The template has one structural element worth highlighting. Every entry that makes a testable change includes a small table:
| Change | Hypothesis (before run) | Measurement (after run) | Evidence |
|---|---|---|---|
| structlog lint gate | +5–10 pp viability | 8/10 viable; +12 pp vs baseline | report path |
The discipline is: fill in the hypothesis column before running the experiment. Record the measurement after. Link to the evidence.
This is the one place where software engineering typically diverges from laboratory science. We usually don’t pre-register predictions. But for AI-assisted work, pre-registration is oddly valuable — it forces you (or the agent) to articulate what success would look like before the LLM starts generating code that tends to pattern-match on success language regardless of outcome. A predicted measurement of “+5–10 pp” followed by “+12 pp” is a real datum. “It worked!” is not.
Three things are specific to AI-assisted engineering.
Context compaction erases short-term memory. Long sessions with Claude or similar agents eventually compact prior conversation to stay under context limits. Anything not persisted outside the conversation is gone. The journal is the persistence layer. When bd ready shows the agent a list of open issues, and the journal shows the agent what was tried yesterday, session recovery takes seconds instead of rediscovery.
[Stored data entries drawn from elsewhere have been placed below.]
import Summits.RiemannHypothesis.RiemannHypothesis.Theorems.ScrewPolyaSignsPolyaLandauRefutationB
import HarnessLib

/-!
# `ScrewPolyaSigns.PolyaLandau` (stmt-RiemannHypothesis-24181) is FALSE as typed — a thin dipole train

Witness (memo POLYA-DIPOLE-NOTE.md a4474ad9b7ab5cd8 §1, rh-idea-3 g4; critic idea-crit-1 and referee ref g11
reads of record): in `t = log x`, at every integer `k ≥ 1` a dipole of height `e^{3k}` and half-width
`δ_k = e^{-2k}/4`: `g = +e^{3k}` on `[e^{k-δ_k}, e^k)`, `g = -e^{3k}` on `[e^k, e^{k+δ_k})`, `0` elsewhere.
With `σ₁ = 2`, `a = 0`, `D = B = 2`, `W₀ = {re s > -1/2}` every hypothesis holds, yet `g·x^{-3/2}` is not
integrable on `(1, ∞)` (each positive half-dipole contributes `≥ 1/8`).  The continuation `Φ` is NOT built
by an `M`-test: with the tent train `h` (`h = e^{3k}(δ_k - |log x - k|)` on the `k`-th block, `0` elsewhere,
so that `x·h' = g`) one has `∫_1^∞ g x^{-(s+1)} dx = s ∫_1^∞ h x^{-(s+1)} dx` for `re s > 2` (fundamental
theorem of calculus on each block, the boundary terms vanish because `h` does at the block ends), and
`∫_1^∞ h x^{-(s+1)} dx` converges absolutely for `re s > -1` (mass of the `k`-th tent `≍ e^{-k}`), hence is
holomorphic there by the tree's `Landau.differentiableOn_mellinIoi`; `Φ(s) := s · mellinIoi h s`.
Sign-change sparsity does not see thin dipoles.  RH-free; standard axioms.  NEGATIVE KNOWLEDGE: blocks every
strip-form Pólya filing of this shape (repair of record: `PolyaLandauTame`, Θ-anchored sup-tame Pólya); nothing
here bears on the truth of RH.
-/

-- D-0017: `Summit.RiemannHypothesis.RiemannHypothesis.…` duplicates the namespace BY DESIGN (single-problem summit).
set_option linter.dupNamespace false

noncomputable section

open Set Filter MeasureTheory Complex
open Literature.NumberTheory.LFunctions

namespace Summit.RiemannHypothesis.RiemannHypothesis.Theorems.ScrewPolyaSignsRefutation

/-- The continuation domain `W₀ = {re s > -1/2}`. -/
def W₀ : Set ℂ := {s | -1 / 2 < s.re}

/-- The continuation `Φ(s) = s · mellinIoi h s`. -/
def Φ (s : ℂ) : ℂ := s * Landau.mellinIoi h s

/-- `W₀` is open. -/
theorem W₀_open : IsOpen W₀ := isOpen_lt continuous_const Complex.continuous_re

/-- `W₀` is convex. -/
theorem W₀_convex : Convex ℝ W₀ :=
  convex_halfSpace_gt (IsLinearMap.mk Complex.add_re fun c x ↦ by simp) _

/-- `Φ` is holomorphic on `{re s > 2} ∪ W₀ = W₀`. -/
theorem Φ_differentiableOn : DifferentiableOn ℂ Φ ({s : ℂ | (2 : ℝ) < s.re} ∪ W₀) := by
  have hm : DifferentiableOn ℂ (Landau.mellinIoi h) W₀ :=
    Landau.differentiableOn_mellinIoi h_measurable integrable_h
  have : DifferentiableOn ℂ Φ W₀ := differentiableOn_id.mul hm
  refine this.mono (union_subset (fun s hs ↦ ?_) subset_rfl)
  simp only [W₀, mem_setOf_eq] at hs ⊢
  linarith

/-- `Φ = mellinIoi g` on `re s > 2`. -/
theorem Φ_eqOn : EqOn Φ (Landau.mellinIoi g) {s : ℂ | (2 : ℝ) < s.re} :=
  fun _ hs ↦ mellin_identity hs

/-- The box `{0 < re ≤ 3, |im| ≤ 2π}` lies in `W₀`. -/
theorem box_subset : {s : ℂ | (0 : ℝ) < s.re ∧ s.re ≤ 2 + 1 ∧ |s.im| ≤ Real.pi * 2} ⊆ W₀ :=
  fun s hs ↦ by simp only [W₀, mem_setOf_eq]; linarith [hs.1]

/-! ### The chain bound: alternating chains have length `≤ 2 log X + 2` -/

/-- Block code: `2k` on the left half, `2k + 1` on the right half of the `k`-th block. -/
def code (x : ℝ) : ℤ := 2 * K x + (if x < mid (K x) then 0 else 1)

/-- Sign of `g` where nonzero: positive iff on a left half. -/
theorem g_pos_iff {x : ℝ} (hx : g x ≠ 0) : 0 < g x ↔ x < mid (K x) := by
  obtain ⟨h1, h2, h3⟩ := of_g_ne_zero hx
  rcases lt_or_ge x (mid (K x)) with hlt | hge
  · rw [g_left h1 h2 hlt]  -- K (x) = K x : uses K_eq inside g_left with k = K x
    exact ⟨fun _ ↦ hlt, fun _ ↦ Real.exp_pos _⟩
  · rw [g_right h1 hge h3]
    constructor
    · intro h; linarith [Real.exp_pos (3 * (K x : ℝ))]
    · intro h; exact absurd h (not_lt.mpr hge)

/-- The code is monotone along increasing points of the support. -/
theorem code_le_code {x y : ℝ} (hx : g x ≠ 0) (hy : g y ≠ 0) (hxy : x < y) : code x ≤ code y := by
  obtain ⟨hx1, hx2, hx3⟩ := of_g_ne_zero hx
  obtain ⟨hy1, hy2, hy3⟩ := of_g_ne_zero hy
  have hc1 : code x ≤ 2 * K x + 1 := by unfold code; split_ifs <;> omega
  have hc2 : 2 * K y ≤ code y := by unfold code; split_ifs <;> omega
  rcases lt_trichotomy (K x) (K y) with hlt | heq | hgt
  · omega
  · unfold code
    rw [heq]
    split_ifs with h1 h2 h2
    · exact le_rfl
    · omega
    · exact absurd (hxy.trans h2) h1
    · exact le_rfl
  · have := hi_le_lo (by omega : (0 : ℤ) ≤ K y) hgt
    exact absurd ((hy3.trans_le this).trans_le hx2) (not_lt.mpr hxy.le)

/-- Consecutive points of an alternating chain have codes differing by at least one. -/
theorem code_step {x y : ℝ} (hxy : x < y) (hsign : g x * g y < 0) : code x + 1 ≤ code y := by
  have hx : g x ≠ 0 := fun h0 ↦ by rw [h0, zero_mul] at hsign; exact lt_irrefl _ hsign
  have hy : g y ≠ 0 := fun h0 ↦ by rw [h0, mul_zero] at hsign; exact lt_irrefl _ hsign
  have hle := code_le_code hx hy hxy
  suffices code x ≠ code y by omega
  intro heq
  have hpx := g_pos_iff hx
  have hpy := g_pos_iff hy
  unfold code at heq
  rcases lt_or_gt_of_ne hx with hneg | hpos
  · -- g x < 0 < g y
    have hgy : 0 < g y := by nlinarith
    have h1 : ¬ x < mid (K x) := fun h ↦ absurd (hpx.mpr h) (not_lt.mpr hneg.le)
    have h2 : y < mid (K y) := hpy.mp hgy
    rw [if_neg h1, if_pos h2] at heq
    omega
  · have hgy : g y < 0 := by nlinarith
    have h1 : x < mid (K x) := hpx.mp hpos
    have h2 : ¬ y < mid (K y) := fun h ↦ absurd (hpy.mpr h) (not_lt.mpr hgy.le)
    rw [if_pos h1, if_neg h2] at heq
    omega

/-- **Chain bound**: every alternating chain of `g` in `(1, X]` has length `n ≤ 2 log X + 2`. -/
theorem chain_bound : ∀ X : ℝ, 1 ≤ X → ∀ (n : ℕ) (x : Fin (n + 1) → ℝ), StrictMono x →
    (∀ i, x i ∈ Set.Ioc 1 X) → (∀ i : Fin n, g (x i.castSucc) * g (x i.succ) < 0) →
    (n : ℝ) ≤ 2 * Real.log X + 2 := by
  intro X hX n x hmono hmem halt
  have hlog : 0 ≤ Real.log X := Real.log_nonneg hX
  rcases Nat.eq_zero_or_pos n with rfl | hn
  · simp; linarith
  -- codes increase by ≥ 1 at each step
  have hind : ∀ m : ℕ, ∀ hm : m < n + 1, code (x 0) + m ≤ code (x ⟨m, hm⟩) := by
    intro m
    induction m with
    | zero =>
      intro hm
      have e0 : (⟨0, hm⟩ : Fin (n + 1)) = 0 := rfl
      rw [e0]; simp
    | succ m ih =>
      intro hm
      have h1 := ih (by omega)
      have h2 := code_step (hmono ((⟨m, by omega⟩ : Fin n).castSucc_lt_succ)) (halt ⟨m, by omega⟩)
      have e1 : (⟨m, by omega⟩ : Fin n).castSucc = ⟨m, by omega⟩ := Fin.ext rfl
      have e2 : (⟨m, by omega⟩ : Fin n).succ = ⟨m + 1, hm⟩ := Fin.ext rfl
      rw [e1, e2] at h2
      push_cast
      linarith
  have hlast := hind n (by omega)
  -- the last point is in a block of index K ≥ 1 with lo K ≤ x_n ≤ X
  have hne : g (x ⟨n, by omega⟩) ≠ 0 := by
    have := halt ⟨n - 1, by omega⟩
    have e : (⟨n - 1, by omega⟩ : Fin n).succ = ⟨n, by omega⟩ := Fin.ext (by simp; omega)
    rw [e] at this
    intro h0; rw [h0, mul_zero] at this; exact lt_irrefl _ this
  have hne0 : g (x 0) ≠ 0 := by
    have := halt ⟨0, hn⟩
    have e : (⟨0, hn⟩ : Fin n).castSucc = 0 := Fin.ext rfl
    rw [e] at this
    intro h0; rw [h0, zero_mul] at this; exact lt_irrefl _ this
  obtain ⟨hK1, hlo1, -⟩ := of_g_ne_zero hne
  obtain ⟨hK0, -, -⟩ := of_g_ne_zero hne0
  have hc0 : 2 ≤ code (x 0) := by unfold code; split_ifs <;> omega
  have hcn : code (x ⟨n, by omega⟩) ≤ 2 * K (x ⟨n, by omega⟩) + 1 := by
    unfold code; split_ifs <;> omega
  have hKle : (K (x ⟨n, by omega⟩) : ℝ) - δ (K (x ⟨n, by omega⟩)) ≤ Real.log X := by
    have h1 := Real.log_le_log (lo_pos _) (hlo1.trans (hmem _).2)
    rwa [lo, Real.log_exp] at h1
  have hδ := δ_le (show (0 : ℝ) ≤ K (x ⟨n, by omega⟩) by exact_mod_cast (by omega : (0 : ℤ) ≤ _))
  have hint : (n : ℤ) ≤ 2 * K (x ⟨n, by omega⟩) - 1 := by omega
  have hreal : (n : ℝ) ≤ 2 * (K (x ⟨n, by omega⟩) : ℝ) - 1 := by exact_mod_cast hint
  linarith

/-! ### The refutation -/

/-- **`PolyaLandau` (stmt-RiemannHypothesis-24181) is false as typed.** Witness: the thin dipole train `g`
with `σ₁ = 2`, `a = 0`, `D = B = 2`, `W₀ = {re s > -1/2}`, `Φ(s) = s · mellinIoi h s`; the conclusion fails
at `σ = 1/2`. misstated — repaired statement of record: `PolyaLandauTame` (Θ-anchored sup-tame Pólya, K1♯). -/
theorem not_PolyaLandau : ¬ Summit.RiemannHypothesis.RiemannHypothesis.Theses.ScrewPolyaSigns.PolyaLandau := by
  intro hP
  have := hP g 2 0 2 2 g_measurable integrable_g chain_bound (by norm_num) W₀ W₀_open W₀_convex
    box_subset Φ Φ_differentiableOn Φ_eqOn (1 / 2) (by norm_num)
  exact not_integrable_g_half this

end Summit.RiemannHypothesis.RiemannHypothesis.Theorems.ScrewPolyaSignsRefutation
The writer is the reader. In traditional lab work, the scientist writing the notebook is also the scientist who’ll reread it next week. With AI agents, the writer is often a different instance than the reader — a fresh session, a new conversation, sometimes a different model. The journal format is the interface between them. Self-containment stops being a nicety and becomes the protocol.
The append-only constraint prevents retroactive narrative cleanup. Agents are trained on text that presents conclusions as if they were inevitable. Left to write freely, an agent tends to narrate a session as a smooth march toward a working solution, eliding the false starts. Append-only means false starts stay visible. When the 2026-04-01 summary entry synthesized 21 prior sessions, the synthesis was honest because the substrate was honest.
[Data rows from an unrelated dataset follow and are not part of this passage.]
/-- ★★ **Sockets shut above `p` ⟹ `p^{μ} ≤ #Sel_{p^∞}(E/K)·p^{ord_p Tam(E/K)}` and `μ(X(E/K_∞)) ≤ log_p #Sel_{p^∞}(E/K) + ord_p Tam(E/K)`** — `E/K` elliptic over ANY number field,
ANY `p`, ANY `ℤ_p`-extension with topological generator `γ`, any dual datum with `X` f.g. torsion, `Sel_{p^∞}(E/K)` finite, `S ⊇ {v∣p} ∪ bad` with `𝒦_{v,0}[p^∞] = 0` at its places above
`p`. The `μ`-invariant is bounded by the base Selmer group and the Tamagawa product alone — Greenberg's «`μ ≤ ord_p f_E(0)` and `f_E(0) ∣ #Sel·∏c_v^{(p)}`» for every `K`, `p`, `κ`,
with no Euler-characteristic theorem, no duality and no hypothesis on `E(K)[p]`. [cite: GreenbergLNM1716, Conj. 1.11, §3 Prop. 3.8, §4 Thm. 4.1 and Lemma 4.4] -/
theorem mu_le_log_selmer_add_padicValNat_tamagawaProduct (hγ : κ.IsTopGenerator γ) (D : W.SelmerDualData κ γ) [Module.Finite (IwasawaAlgebra p) D.X]
    (hD : D.IsTorsion) (S : Finset (HeightOneSpectrum (𝓞 K))) (hS : ∀ v : HeightOneSpectrum (𝓞 K), (p : 𝓞 K) ∈ v.asIdeal ∨ ¬ W.HasGoodReductionAt v → v ∈ S)
    (hSp : ∀ v ∈ S, (p : 𝓞 K) ∈ v.asIdeal → W.localTowerKerPrimary κ (v.adicCompletion K) 0 = ⊥) [Finite ↥(W.selmerLayer κ 0)] :
    p ^ D.mu ≤ Nat.card ↥(W.selmerLayer κ 0) * p ^ padicValNat p W.tamagawaProduct ∧
      D.mu ≤ Nat.log p (Nat.card ↥(W.selmerLayer κ 0)) + padicValNat p W.tamagawaProduct := by
  obtain ⟨hfin, hle⟩ := natCard_kerG_zero_le_pow_padicValNat_tamagawaProduct W κ S hS hSp
  haveI := hfin
  have hdvd := pow_mu_dvd_natCard_selmerLayer_zero_mul_kerG_zero W κ hγ D hD
  have h1 := (Nat.le_of_dvd (Nat.mul_pos Nat.card_pos Nat.card_pos) hdvd).trans (Nat.mul_le_mul_left _ hle)
  refine ⟨h1, ?_⟩
  have h2 := Nat.le_log_of_pow_le hp.out.one_lt h1
  rwa [log_mul_pow_eq _ _ Nat.card_pos.ne'] at h2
lab-journal/TEMPLATE.md — the per-session template, with goals, hypothesis table, and witness footer.
lab-journal/index.md — the master index, one row per entry. Keeps the table of contents navigable years later.
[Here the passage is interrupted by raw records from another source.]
import Summits.Langlands.Langlands.Statement
import Literature.NumberTheory.Automorphic.PotentialAutomorphyGL2OrdinaryWeightTwo
import Literature.FieldTheory.AlgClosed.PadicAlgClEquivComplex
import HarnessLib

/-!
# F4 `_onpath` — `Langlands → OrdinaryPotentialAutomorphyEveryWeight` (line
# `OrdinaryPotentialAutomorphyEveryWeight`, crux `ReciprocityUpToIrreducibility`, item stmt-Langlands-14328;
# G4 ladder-down generation 36)

Self-contained, sorry-free: the declarations of §§1–4 of `Lines/OrdinaryPotentialAutomorphyEveryWeight.lean`
and the on-path lemma
`OrdinaryPotentialAutomorphyEveryWeight_of_Langlands : Langlands → OrdinaryPotentialAutomorphyEveryWeight`
(indeed `family_of_langlands : Langlands → OrdinaryPotentialAutomorphy θ` for every `θ`): clause (B) of the
summit at any reciprocity datum (one exists by the `Nonempty` conjunct) applies to every `ρ` of the cell —
the cell's local clause is stated against the PINNED Fontaine datum `fontainePstAdicCompletion v p hv =
Rec.pst p v hv` (`rfl`) and contains de Rham, so `IsGeometricFramed Rec ρ`; `Corresponds Rec ι π ρ` contains
a.e. Satake–Frobenius matching in the summit's normalisation; an `ι : ℚ̄_p ≃ ℂ` exists
(`PadicAlgCl.nonempty_ringEquiv_complex`, Steinitz); and automorphy over `F` is potential automorphy with
`F' := F` (`potentiallyAutomorphicAE_of_self`: restriction along `Algebra.id` is an inner automorphism).
-/

noncomputable section

set_option linter.dupNamespace false

open scoped MatrixGroups Matrix NumberField Classical
open NumberField IsDedekindDomain Field Filter
open Literature.NumberTheory.Automorphic Literature.NumberTheory.GaloisRepresentations
open Literature.NumberTheory.PAdicHodge
open Summit.Langlands

namespace Summit.Langlands.Langlands.Cruxes.ReciprocityUpToIrreducibility.OrdinaryPotentialAutomorphyEveryWeight

/-! ## 1. The dial clause -/

/-- The **weight clause** of the dial (the ONE hypothesis that moves): `θ = 0` — the weight is `2`
(Thorne 2026 Thm. B verbatim, the tree's fact); `θ ≥ 1` — any weight `k ≥ 2`. -/
def weightClause : ℕ → ℕ → Prop
  | 0, k => k = 2
  | _ + 1, k => 2 ≤ k

theorem weightClause_zero_iff (k : ℕ) : weightClause 0 k ↔ k = 2 := Iff.rfl

theorem weightClause_succ_iff (θ k : ℕ) : weightClause (θ + 1) k ↔ 2 ≤ k := Iff.rfl

/-- The clause only weakens as `θ` grows. -/
theorem weightClause_mono {θ θ' : ℕ} (hle : θ ≤ θ') {k : ℕ} (h : weightClause θ k) :
    weightClause θ' k := by
  cases θ' with
  | zero =>
    have : θ = 0 := Nat.le_zero.mp hle
    subst this; exact h
  | succ j =>
    cases θ with
    | zero =>
      have hk : k = 2 := h
      show 2 ≤ k
      omega
    | succ i => exact h

/-! ## 2. The hypotheses, the conclusion, the family, the rung -/

/-- **Local hypothesis above `p`** (verbatim from the fact, with the weight `2` replaced by `k`): at every
`v ∣ p`, `ρ|Γ_{F_v}` is ORDINARY OF WEIGHT `k` (`ρ|I_v ∼ (θ₁ ∗ ; 0 θ₂)`, `θ₁^m = χ_p^{(k-1)m}`, `θ₂^m = 1`)
for some `m > 0`, de Rham for the PINNED Fontaine datum, and potentially crystalline (`N = 0`). -/
def OrdinaryLocalHyp (F : Type) [Field F] [NumberField F] (p : ℕ) [Fact p.Prime]
    (ρ : FramedGaloisRep F (PadicAlgCl p) 2) (k : ℕ) : Prop :=
  ∀ (v : HeightOneSpectrum (𝓞 F)) (hv : ((p : ℕ) : 𝓞 F) ∈ v.asIdeal),
    ∃ m : ℕ, 0 < m ∧ FramedGaloisRep.IsOrdinaryOfWeightAt p ρ v k m ∧
      (fontainePstAdicCompletion v p hv).IsDeRhamFramed (ρ.toLocal v) ∧
      ∀ r, (fontainePstAdicCompletion v p hv).IsWeilDeligneOf (ρ.toLocal v) r → r.N = 0

/-- **Conclusion shape** (verbatim from the fact, minus its `T.IsRegular` conjunct): `ρ` is POTENTIALLY
automorphic — a finite totally real `F'/F`, an `ι : ℚ̄_p ≃ ℂ`, and for every admissible level structure a
cuspidal `L`-algebraic `π` of `GL₂(𝔸_{F'})` with `char ρ|_{Γ_{F'}}(Frob_w) =` the Satake polynomial of `π_w`
at almost every `w` (the summit's normalisation `m = 1`). -/
def PotentiallyAutomorphicAE (F : Type) [Field F] [NumberField F] (p : ℕ) [Fact p.Prime]
    (ρ : FramedGaloisRep F (PadicAlgCl p) 2) : Prop :=
  ∃ (F' : Type) (_ : Field F') (_ : NumberField F') (_ : Algebra F F'),
    IsTotallyReal F' ∧ ∃ ι : PadicAlgCl p ≃+* ℂ,
      ∀ hF' : isCompact_glFiniteIntegralLevel 2 F',
        ∃ π : CuspidalAutomorphicRepData 2 F' hF', π.1.IsLAlgebraic ∧
          SatakeFrobCompatibleAE ι π.1 (ρ.restrictField F')

/-- **The rung family** `E(θ)`: residually-unrestricted potential automorphy for `GL₂` over totally real
`F`, every prime `p`, for irreducible, a.e.-unramified, totally odd `ρ`, ordinary of weight `k` and
potentially crystalline above `p`, with `weightClause θ k`.
`θ = 0` IN THE TREE (Thorne 2026 Thm. B); `θ ≥ 1` OPEN.
[cite: arXiv:2608.07186, Thm. B, Thm. 3.2, Thm. 4.1] [cite: SkinnerWiles1999, Thm. A/B §4.5, p. 8] -/
def OrdinaryPotentialAutomorphy (θ : ℕ) : Prop :=
  ∀ (F : Type) [Field F] [NumberField F], IsTotallyReal F →
    ∀ (p : ℕ) [Fact p.Prime] (ρ : FramedGaloisRep F (PadicAlgCl p) 2) (k : ℕ),
      weightClause θ k →
      ρ.toGaloisRep.IsIrreducible →
      (∀ᶠ v : HeightOneSpectrum (𝓞 F) in cofinite, ρ.IsUnramifiedAt v) →
      OrdinaryLocalHyp F p ρ k → ρ.IsOdd →
      PotentiallyAutomorphicAE F p ρ

/-- **THE RUNG** (the filed statement): the family at `θ = 1` — Thorne's residually-unrestricted ordinary
potential automorphy over totally real fields in EVERY weight `k ≥ 2`.  OPEN. -/
def OrdinaryPotentialAutomorphyEveryWeight : Prop := OrdinaryPotentialAutomorphy 1

theorem rung_iff_family_one :
    OrdinaryPotentialAutomorphyEveryWeight ↔ OrdinaryPotentialAutomorphy 1 := Iff.rfl

/-! ## 3. (F2) Monotonicity: a higher cell implies every lower cell -/

theorem mono {θ θ' : ℕ} (hle : θ ≤ θ') (h : OrdinaryPotentialAutomorphy θ') :
    OrdinaryPotentialAutomorphy θ := by
  intro F _ _ hF p _ ρ k hk
  exact h F hF p ρ k (weightClause_mono hle hk)

/-- Every cell `θ ≥ 1` is the rung (the dial is constant from `θ = 1` on). -/
theorem family_succ_iff (θ : ℕ) :
    OrdinaryPotentialAutomorphy (θ + 1) ↔ OrdinaryPotentialAutomorphyEveryWeight := by
  constructor
  · exact fun h => mono (by omega) h
  · intro h F _ _ hF p _ ρ k hk
    exact h F hF p ρ k hk

theorem floor_of_rung (h : OrdinaryPotentialAutomorphyEveryWeight) : OrdinaryPotentialAutomorphy 0 :=
  mono (by omega) h

/-! ## 4. (F3) Floor: `θ = 0` is the tree's named fact (Thorne 2026, Theorem B) -/

/-- **FLOOR** `θ = 0` from the named fact (binders verbatim; the fact's conclusion also records a regular
infinity type, which the family's conclusion does not ask for). -/
theorem floor_zero (hT : Thorne2026_potentialAutomorphy_GL2_potCrystallineOrdinary) :
    OrdinaryPotentialAutomorphy 0 := by
  intro F _ _ hF p _ ρ k hk hirr hunr hloc hodd
  have hk2 : k = 2 := hk
  subst hk2
  obtain ⟨F', i1, i2, i3, hF', ι, hall⟩ := hT F hF p ρ hirr hunr hloc hodd
  refine ⟨F', i1, i2, i3, hF', ι, fun hcpt => ?_⟩
  obtain ⟨π, hL, -, hS⟩ := hall hcpt
  exact ⟨π, hL, hS⟩

/-- F3 witness shape: the floor cell by `simpa` from the floor lemma. -/
example (h : Thorne2026_potentialAutomorphy_GL2_potCrystallineOrdinary) : OrdinaryPotentialAutomorphy 0 := by
  simpa using floor_zero h

/-! ## 8. The rung is a consequence of the top and of the summit (sorry-free) -/

/-- Packaging automorphy over `F` itself as POTENTIAL automorphy with `F' := F` (restriction along
`Algebra.id` is an inner automorphism of `Γ_F`, and a.e.-Satake compatibility is conjugation-invariant). -/
theorem potentiallyAutomorphicAE_of_self {F : Type} [Field F] [NumberField F] (hF : IsTotallyReal F)
    {p : ℕ} [Fact p.Prime] (ρ : FramedGaloisRep F (PadicAlgCl p) 2) (ι : PadicAlgCl p ≃+* ℂ)
    (h : ∀ hF' : isCompact_glFiniteIntegralLevel 2 F,
      ∃ π : CuspidalAutomorphicRepData 2 F hF', π.1.IsLAlgebraic ∧ SatakeFrobCompatibleAE ι π.1 ρ) :
    PotentiallyAutomorphicAE F p ρ := by
  -- `res : Γ_F → Γ_F` along `Algebra.id` is conjugation by some `τ`
  obtain ⟨τ, hτ⟩ := absGaloisRestrict_isConj_of_algHom_holds F F (AlgHom.id F (AlgebraicClosure F))
    id (fun σ x => rfl)
  refine ⟨F, inferInstance, inferInstance, inferInstance, hF, ι, fun hF' => ?_⟩
  obtain ⟨π, hL, hc⟩ := h hF'
  refine ⟨π, hL, ?_⟩
  have e : ρ.restrictField F = FramedRep.conj (ρ τ)⁻¹ ρ := by
    refine ContinuousMonoidHom.ext fun σ => ?_
    have h1 : absGaloisRestrict F F σ = τ⁻¹ * σ * τ :=
      calc absGaloisRestrict F F σ = τ⁻¹ * (τ * absGaloisRestrict F F σ * τ⁻¹) * τ := by group
        _ = τ⁻¹ * σ * τ := by rw [← hτ σ]; rfl
    rw [FramedGaloisRep.restrictField_apply, FramedRep.conj_apply, h1, map_mul, map_mul, map_inv,
      inv_inv]
  rw [e, satakeFrobCompatibleAE_conj_iff]
  exact hc

/-- Clause (B) at SOME datum for every `F` (and `n = 2`) gives every cell: the local clause of the cell is
stated against the PINNED Fontaine datum `fontainePstAdicCompletion v p hv = Rec.pst p v hv` (`rfl`), so
`IsGeometricFramed Rec ρ`; `Corresponds Rec ι π ρ` contains a.e. Satake–Frobenius matching; an
`ι : ℚ̄_p ≃ ℂ` exists (Steinitz); then `F' := F`. -/
theorem family_of_clauseB (θ : ℕ)
    (hB : ∀ (F : Type) [Field F] [NumberField F], ∃ Rec : ReciprocityData F,
      ∀ hcpt : isCompact_glFiniteIntegralLevel 2 F, GaloisToAutomorphic 2 Rec hcpt) :
    OrdinaryPotentialAutomorphy θ := by
  intro F _ _ hF p _ ρ k _hk hirr hunr hloc _hodd
  obtain ⟨Rec, hall⟩ := hB F
  have hdR : ∀ (v : HeightOneSpectrum (𝓞 F)) (hv : ((p : ℕ) : 𝓞 F) ∈ v.asIdeal),
      (Rec.pst p v hv).IsDeRhamFramed (ρ.toLocal v) := by
    intro v hv
    change (fontainePstAdicCompletion v p hv).IsDeRhamFramed (ρ.toLocal v)
    obtain ⟨m, -, -, hdr, -⟩ := hloc v hv
    exact hdr
  have hgeo : IsGeometricFramed Rec ρ := ⟨hunr, hdR⟩
  obtain ⟨ι⟩ := PadicAlgCl.nonempty_ringEquiv_complex p
  refine potentiallyAutomorphicAE_of_self hF ρ ι fun hcpt => ?_
  obtain ⟨π, hπL, hcorr⟩ := hall hcpt p ι ρ hirr hgeo
  exact ⟨π, hπL, hcorr.1⟩


/-- `Langlands → every cell`. -/
theorem family_of_langlands (θ : ℕ) (hL : _root_.Langlands) : OrdinaryPotentialAutomorphy θ :=
  family_of_clauseB θ fun F _ _ => by
    obtain ⟨⟨Rec⟩, hall⟩ := hL F
    exact ⟨Rec, fun hcpt => (hall Rec 2 two_pos hcpt).2⟩

/-- **F4 on-path lemma for the rung**: `Langlands → OrdinaryPotentialAutomorphyEveryWeight`. -/
@[aesop safe apply]
theorem OrdinaryPotentialAutomorphyEveryWeight_of_Langlands (hL : _root_.Langlands) :
    OrdinaryPotentialAutomorphyEveryWeight :=
  family_of_langlands 1 hL

example : _root_.Langlands → OrdinaryPotentialAutomorphyEveryWeight := by intro h; aesop

end Summit.Langlands.Langlands.Cruxes.ReciprocityUpToIrreducibility.OrdinaryPotentialAutomorphyEveryWeight

end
CLAUDE.md — the agent instructions. Paste into your project’s CLAUDE.md. Covers: starting a session, working during a session, ending a session, the append-only rule, and how to update the index.
That’s the whole tool. Three files and a convention. No daemon, no service, no dependency. It runs because the agent follows the rules in CLAUDE.md, and those rules are enforced by being plain text a human can audit.
From the lab-journal repo:
- Copy
lab-journal/TEMPLATE.mdandlab-journal/index.mdinto your project’slab-journal/directory. - Paste the agent-instructions block from the repo’s README into your project’s
CLAUDE.md. - Commit.
Next session, the agent will create a dated entry, log as it works, fill the hypothesis table before running experiments, sign off with the commit hash, and update the index. You get a durable engineering record that survives compaction, onboards fresh sessions, and captures the things commit messages can’t.
The overhead is small — maybe two or three minutes per session for the footer and index update. The payback is any moment you need to know why something is the way it is, and the git log doesn’t answer the question.
None of this is novel. Kanare wrote the book in 1985. Experimental scientists have kept bound, witnessed lab notebooks for centuries. The contribution here is a translation: taking practices built for paper notebooks in chemistry labs and rendering them as a markdown convention that AI coding agents will actually follow.
The reason it works is the same reason it worked for chemists: the discipline is minimal, the artifact is inspectable, and the cost of skipping an entry shows up later, predictably, as a forgotten decision.
Write it down. Sign it. Don’t rewrite it.